堤保有つれづれ日記

つれづれに感じること

平山郁夫&八ヶ岳山荘

2010年07月31日 | 日記

 昨年12月に亡くなった平山郁夫の美術館が甲斐小泉駅前にある。
 平山郁夫シルクロード美術館である。
 例年、キャンプで立川市の八ヶ岳山荘に行っているが、ここ2、3年行っていない。
 美術館では、奈良遷都1,300年を記念して行っている「シルクロードー奈良への道 平山郁夫展」と同時に、遺作となった作品の展示もあるということなので、八ヶ岳山荘の楽しみも兼ねて両方に行くこととした。    

     

 画伯が描き続けた仏教伝来の道、その終着点ともいうべき奈良・大和の姿・・・特に、遺作となった平城京の大下図には感銘した。継ぎ足しのための画鋲も押せない体力の中で細かく書き込まれた家並み等、その意欲と気迫に圧倒された。
 代表的なシルクロードを描いた、「絲綢の路 パミール高原を行く」「バーミアン大石仏を偲ぶ」、奈良を描いた「寧楽(なら)の幾望」「朝陽法隆寺」などの作品が展示してある。
 色彩と言い筆遣いと言い写真で見るのとは全然違う。

 美術館の直近に、日本の名水100選の一つで、武田信玄の遺跡としても有名な三分一湧水がある。その名の由来は、湧水を三カ村に平等に水を分けるものである。

     

 移動は小淵沢から小海線を使う。
 鉄道としての日本最高地点は清里と野辺山の間にある。
 小海線には、2007年7月31日から世界で初めて導入されたディーゼルエンジンと電動モータを使うハイブリット鉄道車両が走っている。

     

     

 八ヶ岳には、現在子ども会等で使われているバンガローが建てられた前の古い時代からきているが、本館に泊まったのは、本館が新築され、視察で来て以来である。
 殆ど初めてに近い。
 八ヶ岳は山岳地帯特有の気象現象で、度々夕立に会ったり、夜雨が降ったりした経験はあるが一日中雨だった事は殆ど記憶にない。

     


続真夏の多摩動物公園

2010年07月24日 | 日記

 昨日に引き続き真夏の多摩動物公園

 真夏の動物園ほど人気のないものはないのではないだろう。
 多摩動物公園は山の中にある、木陰に入れば幾分涼しいだろう。しかし、この日は無風状態。一陣の涼風も期待できない。
 動物達も・熱帯にすむものも全く動かない。暑さと湿気で全く無気力。
 人気がないのは当然。従って、お客もほとんどいない。そんな動物達を見るのもこれまた一興と出かけた。

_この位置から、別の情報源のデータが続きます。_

import Summits.Ventures.QEC.Census.BB.BB144.BZAutData
import Summits.Ventures.QEC.Census.CertCheckBZMitm
import HarnessLib

/-!
# `BB144` — meet-in-the-middle replay of the `bz_aut` enumeration matrices, side Z, block 1 (matrix 1, parts 9–11)

Matrix 1 (depth 5) of block 1: parts 9–11 (layer 5, groups 0–2).

KERNEL tier (`decide +kernel`, axioms standard): each theorem states that one PART of the meet-in-the-middle replay
(`Census/CertCheckBZMitm.lean`, `DistCert.bzZMitm`) of one enumeration matrix of block 1 of the `bz_aut` certificate
`7c1e929a56946658` of `[[144,12,12]]` (`BB144.bzAutData`, emitted by qec-search-7) passes: part 0 = layers 1–2 + group
side conditions, part 1 = layer 3 (direct), parts 2–8 = layer 4 on the 7 redundancy-column groups, parts 9–14 = layer 5
on the 6 groups (vacuous for a depth-4 matrix).  With the soundness theorem of `Census/CertCheckBZMitmSound.lean`
these replace the `native_decide` enumeration verdicts (`BZAutEnumZ*.lean`) of the same matrices by KERNEL-checked
ones; no distance value is asserted here.  Generated by HOME/census/search-9/bzmitm/gen_parts.py (qec-search-9).
-/

set_option Elab.async false  -- heavy `decide +kernel` theorems one at a time (gate per-theorem memory guard)

namespace Summit.Ventures.QEC.Census.BB144

open Summit.Ventures.QEC.Census

set_option maxHeartbeats 400000000 in
/-- `bz_aut` certificate `7c1e929a`, side Z, block 1, matrix 1: part 9 of the meet-in-the-middle replay passes. -/
theorem bzAutMitmZ_1_1_9 : cert.bzZMitm bzAutData 1 1 9 = true := by
  decide +kernel

set_option maxHeartbeats 400000000 in
/-- `bz_aut` certificate `7c1e929a`, side Z, block 1, matrix 1: part 10 of the meet-in-the-middle replay passes. -/
theorem bzAutMitmZ_1_1_10 : cert.bzZMitm bzAutData 1 1 10 = true := by
  decide +kernel

set_option maxHeartbeats 400000000 in
/-- `bz_aut` certificate `7c1e929a`, side Z, block 1, matrix 1: part 11 of the meet-in-the-middle replay passes. -/
theorem bzAutMitmZ_1_1_11 : cert.bzZMitm bzAutData 1 1 11 = true := by
  decide +kernel

end Summit.Ventures.QEC.Census.BB144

 それでもインドサイは真夏の照りつける太陽のもとで、干し草を無心に食べていた。

     

 この日は、人気のあるアフリカ園は避け、アジア、オーストラリアを中心に見て回った。
 カンガルーもKO状態。

     

 水牛も巨体をもてあまし気味、炎天下の池は見るからに暑そう、お湯のようになっているのかも。

     

 穴熊は体が小さいせいか元気に動き回り、愛嬌を振りまいていた。

       

 多摩動物公園は野猿峠にある。
 野猿峠は多摩川の左岸の住民にとって結構関係があった。
 左岸は河岸段丘が迫っていたので多摩川の水を引くことができず、畑作であった。サツマイモの苗床を作ったり堆肥を作るために大量の落ち葉が必要であった。その供給地が野猿峠であった。

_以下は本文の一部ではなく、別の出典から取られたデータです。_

import Mathlib.Data.Finset.Card
import Mathlib.Data.Finset.Basic
import Mathlib.Order.Basic
import HarnessLib

/-!
# Route `GenusKolyvaginAtTwo`, crux L_T `PowDvdShaCardAtTwoRT` (stmt-BirchSwinnertonDyer-23242), LINE 18 stub L, bottom rung:
# THE k-MINIMAL WITNESS LOOP — «induction on k» of the S-bot engine in its ∃-form

Width seat `bsd-line-gk2-p4` g18 (cell `bsd-f1-sign2`), `--supports 23242 --as helper`.  THEOREMS ONLY (finite sets; no definition,
no `sorry`; standard axioms).  BSD is NOT proved by any of this; neither is the crux nor stub L.

WHY (LEAD memo `Cruxes/PowDvdShaCardAtTwoRT/Lines/plus-descent-lead-g16.md` §1–§2, §7 (iii)).  The bottom-rung ENGINE is a contradiction
at a `k`-MINIMAL primitive product `n` (`k = #` non-deep primes of `n`, `k ≥ 1`): assuming that EVERY swap `(n ∖ ℓ) ∪ {ℓ′}` of a
non-deep `ℓ ∈ n` for a deep `ℓ′ ∉ n` is imprimitive (which is what minimality of `k` gives), reciprocity is violated.  Its
contrapositive supplies SOME non-deep `ℓ ∈ n` and SOME deep `ℓ′ ∉ n` with the swap primitive — not a swap at a PRESCRIBED `ℓ₀` as the
tree's `…RTBottomRungRat.exists_deep_of_swap` wants (`hstep : ∀ ℓ₀ ∈ S, ¬ Deep ℓ₀ → ∃ ℓ, …`).  This file is the loop for the weaker,
engine-shaped step: from any admissible start, an admissible set of the same size ALL of whose elements are deep.
* `exists_all_deep_of_exists_swap` — step `∀ S, Adm S → (∃ ℓ₀ ∈ S, ¬Deep ℓ₀) → ∃ ℓ₀ ∈ S, ¬Deep ℓ₀ ∧ ∃ ℓ, Deep ℓ ∧ ℓ ∉ S ∧
  Adm (insert ℓ (S.erase ℓ₀))` ⟹ `∃ S, Adm S ∧ #S = #S₀ ∧ ∀ l ∈ S, Deep l` (induction on the number of non-deep elements).
* `exists_all_deep_of_engine` — the same with the step in the engine's contradiction form
  `Adm S → ℓ₀ ∈ S → ¬Deep ℓ₀ → (∀ ℓ₁ ∈ S, ¬Deep ℓ₁ → ∀ ℓ, Deep ℓ → ℓ ∉ S → ¬Adm (insert ℓ (S.erase ℓ₁))) → False`.
HONEST FRAMING: folklore bookkeeping; the arithmetic is the engine (LEAD).  Closes nothing.  BSD is NOT proved by any of this.

References: [McCallumLMS1991] §5 proof of Prop. 5.2; [Kolyvagin1991MathAnn] Thm. 2.2 (proof).
-/

set_option autoImplicit false
-- `Summit.<P>.<Sub>` repeats `BirchSwinnertonDyer` by the tree's layout convention (D-0017)
set_option linter.dupNamespace false

namespace Summit.BirchSwinnertonDyer.BirchSwinnertonDyer.Theorems.GenusExact.PlusDescent

/-- **The k-minimal witness loop (∃-form of the swap).**  If from every admissible `S` containing a non-deep element one can swap
SOME non-deep `ℓ₀ ∈ S` for SOME deep `ℓ ∉ S` keeping admissibility, then every admissible `S₀` leads to an admissible set of the
same size consisting of deep elements only (induction on the number of non-deep elements). [cite: McCallumLMS1991, §5 proof of Prop. 5.2] -/
theorem exists_all_deep_of_exists_swap (Deep : ℕ → Prop) (Adm : Finset ℕ → Prop)
    (hstep : ∀ S, Adm S → (∃ ℓ₀ ∈ S, ¬ Deep ℓ₀) →
      ∃ ℓ₀ ∈ S, ¬ Deep ℓ₀ ∧ ∃ ℓ, Deep ℓ ∧ ℓ ∉ S ∧ Adm (insert ℓ (S.erase ℓ₀)))
    (S₀ : Finset ℕ) (hS₀ : Adm S₀) :
    ∃ S, Adm S ∧ S.card = S₀.card ∧ ∀ l ∈ S, Deep l := by
  classical
  -- induction on the number of non-deep elements
  suffices key : ∀ (k : ℕ) (S : Finset ℕ), Adm S → (S.filter fun l ↦ ¬ Deep l).card ≤ k →
      ∃ S', Adm S' ∧ S'.card = S.card ∧ ∀ l ∈ S', Deep l from
    key _ S₀ hS₀ le_rfl
  intro k
  induction k with
  | zero =>
    intro S hS hk
    refine ⟨S, hS, rfl, fun l hl ↦ ?_⟩
    by_contra hnd
    have hmem : l ∈ S.filter fun l ↦ ¬ Deep l := Finset.mem_filter.mpr ⟨hl, hnd⟩
    rw [Nat.le_zero, Finset.card_eq_zero] at hk
    rw [hk] at hmem
    exact (Finset.notMem_empty l) hmem
  | succ k ih =>
    intro S hS hk
    by_cases hall : ∀ l ∈ S, Deep l
    · exact ⟨S, hS, rfl, hall⟩
    · push Not at hall
      obtain ⟨ℓ₀, hℓ₀S, hℓ₀, ℓ, hℓ, hℓS, hAdm⟩ := hstep S hS hall
      have hcard : (insert ℓ (S.erase ℓ₀)).card = S.card := by
        rw [Finset.card_insert_of_notMem (fun h ↦ hℓS (Finset.mem_of_mem_erase h)), Finset.card_erase_of_mem hℓ₀S]
        have : 0 < S.card := Finset.card_pos.mpr ⟨ℓ₀, hℓ₀S⟩
        omega
      have hbad : ((insert ℓ (S.erase ℓ₀)).filter fun l ↦ ¬ Deep l).card ≤ k := by
        rw [Finset.filter_insert, if_neg (not_not.mpr hℓ), Finset.filter_erase,
          Finset.card_erase_of_mem (Finset.mem_filter.mpr ⟨hℓ₀S, hℓ₀⟩)]
        omega
      obtain ⟨S', hS', hcard', hdeep⟩ := ih _ hAdm hbad
      exact ⟨S', hS', hcard'.trans hcard, hdeep⟩

/-- **The loop in the engine's contradiction form** (LEAD memo §2: at a `k`-minimal primitive `n` with `k ≥ 1`, if every swap of a
non-deep prime for a deep one were imprimitive, reciprocity would be violated): from `engine` and any admissible `S₀`, an admissible
set of the same size all of whose elements are deep. [cite: McCallumLMS1991, §5 proof of Prop. 5.2] [cite: Kolyvagin1991MathAnn, Thm. 2.2] -/
theorem exists_all_deep_of_engine (Deep : ℕ → Prop) (Adm : Finset ℕ → Prop)
    (engine : ∀ S, Adm S → ∀ ℓ₀ ∈ S, ¬ Deep ℓ₀ →
      (∀ ℓ₁ ∈ S, ¬ Deep ℓ₁ → ∀ ℓ, Deep ℓ → ℓ ∉ S → ¬ Adm (insert ℓ (S.erase ℓ₁))) → False)
    (S₀ : Finset ℕ) (hS₀ : Adm S₀) :
    ∃ S, Adm S ∧ S.card = S₀.card ∧ ∀ l ∈ S, Deep l := by
  refine exists_all_deep_of_exists_swap Deep Adm (fun S hS hex ↦ ?_) S₀ hS₀
  obtain ⟨ℓ₀, hℓ₀S, hℓ₀⟩ := hex
  by_contra hno
  push Not at hno
  exact engine S hS ℓ₀ hℓ₀S hℓ₀ fun ℓ₁ hℓ₁S hℓ₁ ℓ hℓ hℓS hAdm ↦ hno ℓ₁ hℓ₁S hℓ₁ ℓ hℓ hℓS hAdm

/-- The same loop with the invariant carrying the size explicitly (`Adm S := S.card = r ∧ P S`), the shape of
`…RTBottomRung.exists_deep_primitive_of_shallow`. [cite: Kolyvagin1991MathAnn, Thm. 2.2 (proof)] -/
theorem exists_all_deep_of_engine_card (Deep : ℕ → Prop) (P : Finset ℕ → Prop) (r : ℕ)
    (engine : ∀ S, S.card = r → P S → ∀ ℓ₀ ∈ S, ¬ Deep ℓ₀ →
      (∀ ℓ₁ ∈ S, ¬ Deep ℓ₁ → ∀ ℓ, Deep ℓ → ℓ ∉ S → ¬ P (insert ℓ (S.erase ℓ₁))) → False)
    (S₀ : Finset ℕ) (hS₀ : S₀.card = r) (hP₀ : P S₀) :
    ∃ S, S.card = r ∧ P S ∧ ∀ l ∈ S, Deep l := by
  classical
  obtain ⟨S, ⟨hSr, hSP⟩, -, hdeep⟩ := exists_all_deep_of_engine Deep (fun S ↦ S.card = r ∧ P S)
    (fun S hS ℓ₀ hℓ₀S hℓ₀ hall ↦ engine S hS.1 hS.2 ℓ₀ hℓ₀S hℓ₀ fun ℓ₁ hℓ₁S hℓ₁ ℓ hℓ hℓS hPswap ↦
      hall ℓ₁ hℓ₁S hℓ₁ ℓ hℓ hℓS ⟨by
        rw [Finset.card_insert_of_notMem (fun h ↦ hℓS (Finset.mem_of_mem_erase h)), Finset.card_erase_of_mem hℓ₁S]
        have : 0 < S.card := Finset.card_pos.mpr ⟨ℓ₁, hℓ₁S⟩
        omega, hPswap⟩) S₀ ⟨hS₀, hP₀⟩
  exact ⟨S, hSr, hSP, hdeep⟩

end Summit.BirchSwinnertonDyer.BirchSwinnertonDyer.Theorems.GenusExact.PlusDescent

 先ほど多摩川の左岸と言ったが、立川市は多摩川の左岸なのか右岸なのか悩んだことがあった。
 毎年正月に行う「どんど焼き」のために国交省の京浜河川事務所に河川敷の使用許可申請を出さなければならない。申請書に使用個所を特定しなければならない。
 その時、海に向かって、つまり下流に向かって左が左岸、右が右岸ということが分かった。

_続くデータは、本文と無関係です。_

/-!
# `Balaban1983to89.B9Eq3132FlatReadingAtOne` — T. Bałaban, *Propagators for lattice gauge theories in a background field*, Commun. Math. Phys. **99**
# (1985) 389–434 [Balaban1985BackgroundPropagators], (3.132) p. 422, AT `U = 1`: ROW 26 OF THE N06 TABLE AS TYPED IS **FALSE** FOR THE FLAT READING
# OF THE GENUINE `(QGQ*)⁻¹` — a LOCATED UNITS DEFECT, kernel-certified from [4] (2.142) ([Balaban1984PropagatorsII], PROVED in the tree) and
# Kantorovich's inequality; the displayed estimate binders of the landed row-26 faces are JOINTLY UNSATISFIABLE

statement-level skeleton of published theorems with citation tags; proofs where landed; nothing here is a claim about the Yang–Mills mass gap

THE PRINT.  [B9] p. 422 [PDF 34]: *«The operators (QGQ\*)⁻¹, or (QG₁Q\*)⁻¹, can be analyzed in the same way as the operator (Q′G′²Q′\*)⁻¹. We will not
repeat these considerations here, let us write only bounds. We have |(QGQ\*)⁻¹(y, y′)| ≤ O(1)(Lʲη)⁻²(L^{j′}η)^{−d}e^{−δ₁d(y,y′)} for y ∈ Λ_j, y′ ∈ Λ_{j′}
(3.132)»*; Cor. 3.5 p. 407: *«for U = 1 these theorems are proved in [4]»*.  [4] = T. Bałaban, *Propagators and renormalization transformations for
lattice gauge theories. II*, Commun. Math. Phys. **96** (1984) 223–250 [Balaban1984PropagatorsII]: (2.35) p. 228 (`H = GQ*(QGQ*)⁻¹`, *«QGQ\* is positive …
an inverse is a well-defined and positive operator»*), (2.142) p. 248 (the flat entries of `QGQ*`), Prop. 2.7 (2.149) p. 249:
*«|(QGQ\*)⁻¹(b, b′)| ≤ O(1)(Lʲη)^{d−2}η⁻²e^{−δ₄d(b,b′)}»*.

THE TYPED ROW (bundle `B9.lean`, audited): `B9.Ineq3132 d K C δ₁ U := ∀ y y′, |K.ker U y y′| ≤ C·len(y)^{−2}·len(y′)^{−d}·e^{−δ₁ dist(y,y′)}` and
`B9.Stmt3132Printed d c35 geo bg QGQinv QG₁Qinv := ∃ M₄ δ₁ a₀ C > 0, ∀ i, M₄ ≤ M_i → ∀ α₀ > 0, M_iα₀ ≤ a₀ → ∀ U ∈ (3.35) ∩ (3.36), Ineq3132 … (QGQinv i) … ∧
Ineq3132 … (QG₁Qinv i) …`.  THE INSTANCE (def-Y `Node00.OpsYOfLetters.siteKernelOfOp … id id`): `K.ker U y y′ := sup_{‖E‖ ≤ 1} ‖(T U)(δ_{y′} ⊗ E)(y)‖`, the
FLAT matrix entry of the letter `T U` (flat Kronecker `deltaY`, no volume factor — unlike def-Y's `hKernelOfOp`, which carries `(vol c)⁻¹`), at the
genuine letter `T = QGQinvY x.toKIdx parS parB Gp = (U ↦ Ring.inverse (Q(U)G(U)Q*(U)))` (n06-i g5, `B9Eq3132SectDLetters`; def-Y's records
`lettersYOfRecordDE ∕ V4` pin `QGQinv` to it, `rfl`).

## THE DEFECT (mechanism)

At `U = 1` the letter IS [4]'s: `QGQinvY … 1 = (onFun EE)♯` (`B9Eq3132SectDLetters.QGQinvY_one_liftEndY`, from the `CovLettersY` fields
`parS_one ∕ parB_one ∕ Gp_one`), `EE = (QGQ*)⁻¹` of r03's flat-basis model (`B6SectAVectorModelV1`: `QsE := adjoint QE` for the FLAT `ℓ²` inner products,
`QE` the block AVERAGE).  Hence the flat reading at `(1, b, b)` is `≥ |⟪e_b, EE e_b⟫|` (§3), and by Kantorovich (§1–§2: `⟪e,e⟫² ≤ ⟪e, T⁻¹e⟫⟪e, Te⟫` for
the symmetric positive `T = QGQ*`, `B6Prop27KLevelV1.qgq_symm`, `B6SectAVectorModelV1.inner_qgqE_pos`) `⟪e_b, EE e_b⟫ ≥ 1∕X(b,b)`, while [4] (2.142) —
PROVED in the tree for every `KIdx` member above an `M`-threshold, `B6Ineq2142KLevelV1.ineq2142_kLevel` — gives `X(b,b) ≤ A′Λ_b²`,
`Λ_b² = B6Prop27KLevelV1.wt = (L^{j}∕c_f)²·L^{−jD} = len(b)²·L^{−jD}` (`j = lvl b`, `D = d + 1`, `len b = L^{j}∕c_f` by `B6KLevelCensusIndexV1.len_eq`,
`c_f = Lᵏ`).  So `ker 1 b b ≥ L^{jD}∕(A′·len(b)²)`.  The top-empty members of `Node00.kRIdx_nonvacuous_oddL` (§4–§5: every nominal `k ≥ 2`, `M` beyond
every threshold, all levels `≤ k − 1`, a site of level `k − 1` — hence an index bond `b` with `j = k − 1`, `len b = 1∕L`) then give
`ker 1 b b ≥ L^{2+(k−1)D}∕A′`, whereas (3.132) as typed demands `ker 1 b b ≤ C·L²·L^{dd}` at `U = 1 ∈ (3.35) ∩ (3.36)` (`reg336Y_one`) — impossible once
`L^{(k−1)D} > A′C·L^{dd}`, and `C` must serve every `k`.  IN WORDS (units; dag-n06-i g4's located (O3) now biting row 26): in the flat basis `QGQ*` at a
level-`j` bond has size `≍ Λ_j²` ((2.142); `≍ η^{D}` at `j = k`, because `Q*` is the flat transpose of an AVERAGE), so its inverse has flat entries
`≍ Λ⁻² ≍ η^{−D}(Lʲη)^{D−2}` — [4]'s own (2.149) (`B6Prop27KLevelV1.prop27_kLevel`, in the tree modulo (2.147)) — while print's (3.132) is a KERNEL w.r.t. the
η-lattice pairings, in which `Q*` carries `η^{−D}`.  `H = GQ*(QGQ*)⁻¹` is convention-free (the factors cancel) and so is `P = I − R` of row 25 (PROVED at
`U = 1` with the bundle's exponents, n06-i g6 p500801); `(QGQ*)⁻¹` ALONE is not, and its flat reading is off print's kernel by unbounded powers of `Lᵏ`.

## WHAT IS PROVED (sorry-free, 0 `def`, standard axioms)

* §1 (private) `inner_sq_le_of_symm_nonneg`, `inner_self_sq_le_inner_inv_mul` (Kantorovich for a symmetric positive endomorphism of `EuclideanSpace ℝ ι`).
* §2 ★ `one_le_inner_EE_mul_X` (`1 ≤ ⟪e_b, EE e_b⟫·X(b,b)`), `one_le_wt_mul_inner_EE` (`1 ≤ A′Λ_b²⟪e_b, EE e_b⟫` under the diagonal (2.142)).
* §3 (private `liftEndY_deltaY_apply`, `toMatrix'_onFun_apply`), ★ `abs_entry_le_siteKernelOfOp_ker` (the flat reading of a lifted letter dominates
  its flat diagonal entry; `‖1‖ = 1`).
* §4 `not_deep_of_lev_le`, ★ `exists_bondIdx_lvl_eq` (a top-empty member has an index bond one level below its nominal top).
* §5 ★★★ **`not_stmt3132Printed_flat_of_one`**: for EVERY family index with `4 ≤ ℓ` (odd `L ≥ 5`; below that the member type is empty and every
  family statement is trivially true), band `0 < b₀ ≤ b₁`, floor `M⋆`, every `𝔸` with `‖1‖ = 1`, every `G`, `dd`, `c35 > 0`, every letters family `T` with
  `T x 1 = (onFun EE)♯` and EVERY second kernel `K₁`: `¬ B9.Stmt3132Printed dd c35 geo9Y (bg9Y 𝔸 G) (x ↦ siteKernelOfOp … (T x) id id) K₁`.
* the sibling `B9Eq3132FlatReadingAtRecord` instantiates §5 at the genuine letter `QGQinvY` of every `CovLettersY` family and at the records
  (`opsYOfRecordDE ∕ opsYS349OfRecordDE ∕ opsYOfRecordV4E`), and derives `False` from the displayed estimate binders of the landed row-26 faces.

## THE REPAIR (not in this file; owners named)

(R1, reading side — node00-def-Y) read `QGQinv ∕ QG1Qinv` through a WEIGHTED site kernel `kerW U y y′ := ω_x(y,y′)·(flat entry)` with
`ω_x(y,y′) = η^{D}·(len_y·len_{y′})^{−D}` up to the (2.60)-admissible rebalancing of the split (so that [4]'s flat truth `≍ η^{−D}(len_y len_{y′})^{(D−2)∕2}e^{−δd}`
lands on the bundle's total power `−(2+dd)`; to be DERIVED from def-Y's `QY ∕ QsY ∕ deltaY` conventions, not matched); (R2, face side — dag-n06-i) re-type the
Combes–Thomas face on the Λ-normalisation `normMatY b (Λ⁻¹-weights)` (`Λ_b = B6Prop27KLevelV1.lam`), under which BOTH binders are [4]-true at `U = 1`
(`Tc_entry_le` ⇐ (2.142) PROVED; `Tc_coercive` ⇐ the level-weighted (2.147), r03's displayed hypothesis).  Until then every certificate should display row 26
WHOLE (`s3132`) with this located caveat, or not at all.

HONEST SCOPE.  Nothing of [B9] is asserted; the negative is [4]-at-`U = 1` linear algebra (all PROVED in the tree: (2.142), the positivity of `QGQ*`,
the member witnesses) plus the record's bookkeeping; COUNT-NEUTRAL; N06 NOT discharged (if anything, its row 26 is now KNOWN to need re-typing); one finite
𝕋^{d+1} programme — nothing continuum ∕ OS ∕ mass-gap ∕ Clay.  Cell `pub-ymgap` (HUMAN RULING D-0062), Track A node N06 [B9], seat `pub-ymgap-dag-n06-i`
(bundle F4 rows 14·25·26; harness re-seat gen 7), 2026-08-27.  A NEW file; nothing landed is modified.
-/

namespace Literature.MathematicalPhysics.QuantumFieldTheory.Balaban1983to89.B9Eq3132FlatReadingAtOne

open Node00
open scoped InnerProductSpace
open B6KLevelCensusIndexV1 (KIdx)
open B6SectAOperatorsV1 (QE QsE BondIdx BondIdxSpace inner_QsE_left)
open B6SectAVectorModelV1 (GE EE qgqE inner_GE_left comp_EE EE_comp inner_qgqE_pos inner_EE_pos)
open B6Ineq2142KLevelV1 (lvl β X X_eq_inner X_symm)
open B6Prop27KLevelV1 (wt wt_pos)
open B6GlobalChartV1 (PV domT toBox boxEquiv boxEquiv_apply iterBlockOf_mem_domT_iff)
open B6Ineq2133TwoScaleV1 (onFun onFun_apply)
open B6MultiLevelBoxOperator (N0)
open B6MultiLevelTorusOperator (TDomains)
open B5Eq118OneStroke (iterBlockOf)
open B9PinMembersKLevelV1 (MemberY geo9Y bg9Y)

noncomputable section

/-! ## §1 Kantorovich: `⟪e, T⁻¹ e⟫ · ⟪e, T e⟫ ≥ ⟪e, e⟫²` for a symmetric positive `T` -/

section Kantorovich

variable {ι : Type} [Fintype ι]

/-- **Cauchy–Schwarz for the form `⟪T·, ·⟫` of a symmetric positive-semidefinite endomorphism** (at a vector `e` with `⟪T e, e⟫ > 0`):
`⟪T u, e⟫² ≤ ⟪T u, u⟫ · ⟪T e, e⟫`. [folklore] -/
private theorem inner_sq_le_of_symm_nonneg (T : EuclideanSpace ℝ ι →ₗ[ℝ] EuclideanSpace ℝ ι)
    (hsymm : ∀ a b, ⟪T a, b⟫_ℝ = ⟪a, T b⟫_ℝ) (hnn : ∀ v, 0 ≤ ⟪T v, v⟫_ℝ) (u e : EuclideanSpace ℝ ι) (he : 0 < ⟪T e, e⟫_ℝ) :
    ⟪T u, e⟫_ℝ ^ 2 ≤ ⟪T u, u⟫_ℝ * ⟪T e, e⟫_ℝ := by
  set c : ℝ := ⟪T e, e⟫_ℝ with hc
  set b : ℝ := ⟪T u, e⟫_ℝ with hb
  have hbe : ⟪T e, u⟫_ℝ = b := by rw [hb, hsymm, real_inner_comm]
  have h0 := hnn (c • u - b • e)
  have hexp : ⟪T (c • u - b • e), c • u - b • e⟫_ℝ = c * (c * ⟪T u, u⟫_ℝ - b ^ 2) := by
    simp only [map_sub, map_smul, inner_sub_left, inner_sub_right, real_inner_smul_left, real_inner_smul_right]
    rw [hbe, ← hb, ← hc]
    ring
  rw [hexp] at h0
  have h1 : 0 ≤ c * ⟪T u, u⟫_ℝ - b ^ 2 := by
    by_contra hneg
    exact absurd h0 (not_le.2 (mul_neg_of_pos_of_neg he (lt_of_not_ge hneg)))
  nlinarith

 子供の頃、近所の農家の人たちと一緒に落ち葉掻きに野猿峠に行った。
 大人たちが落ち葉を集めている時に、子供たちには大きな楽しみがあった。
 ヤマユリの根や自然薯掘りである。
 ユリ根を掘るのは比較的簡単だが、自然薯掘りは大変である。木の根の中に深く成長している。途中で折らないよう、遺跡の発掘さながら神経を集中して作業を進める。
 できるだけ大きなものを他人に先を越されないようにしなければならない。
 それにはちょっとしたコツがある。
 ユリ根は花の数が多いほど大きく、自然薯は茎が太いほど長く太い。
 そこで、秋に山に行き、地上に出ている茎をむしり取ってしまい、適当に成長したものに自分だけが分かる印を付けておく。
 それを落ち葉掻きの時に掘りだしてくる。
 自然薯にはもう一つの楽しみがある。むかごである、塩ゆでにして食べたものである。今では、居酒屋で小皿に乗ってそこそこの値段が付いている。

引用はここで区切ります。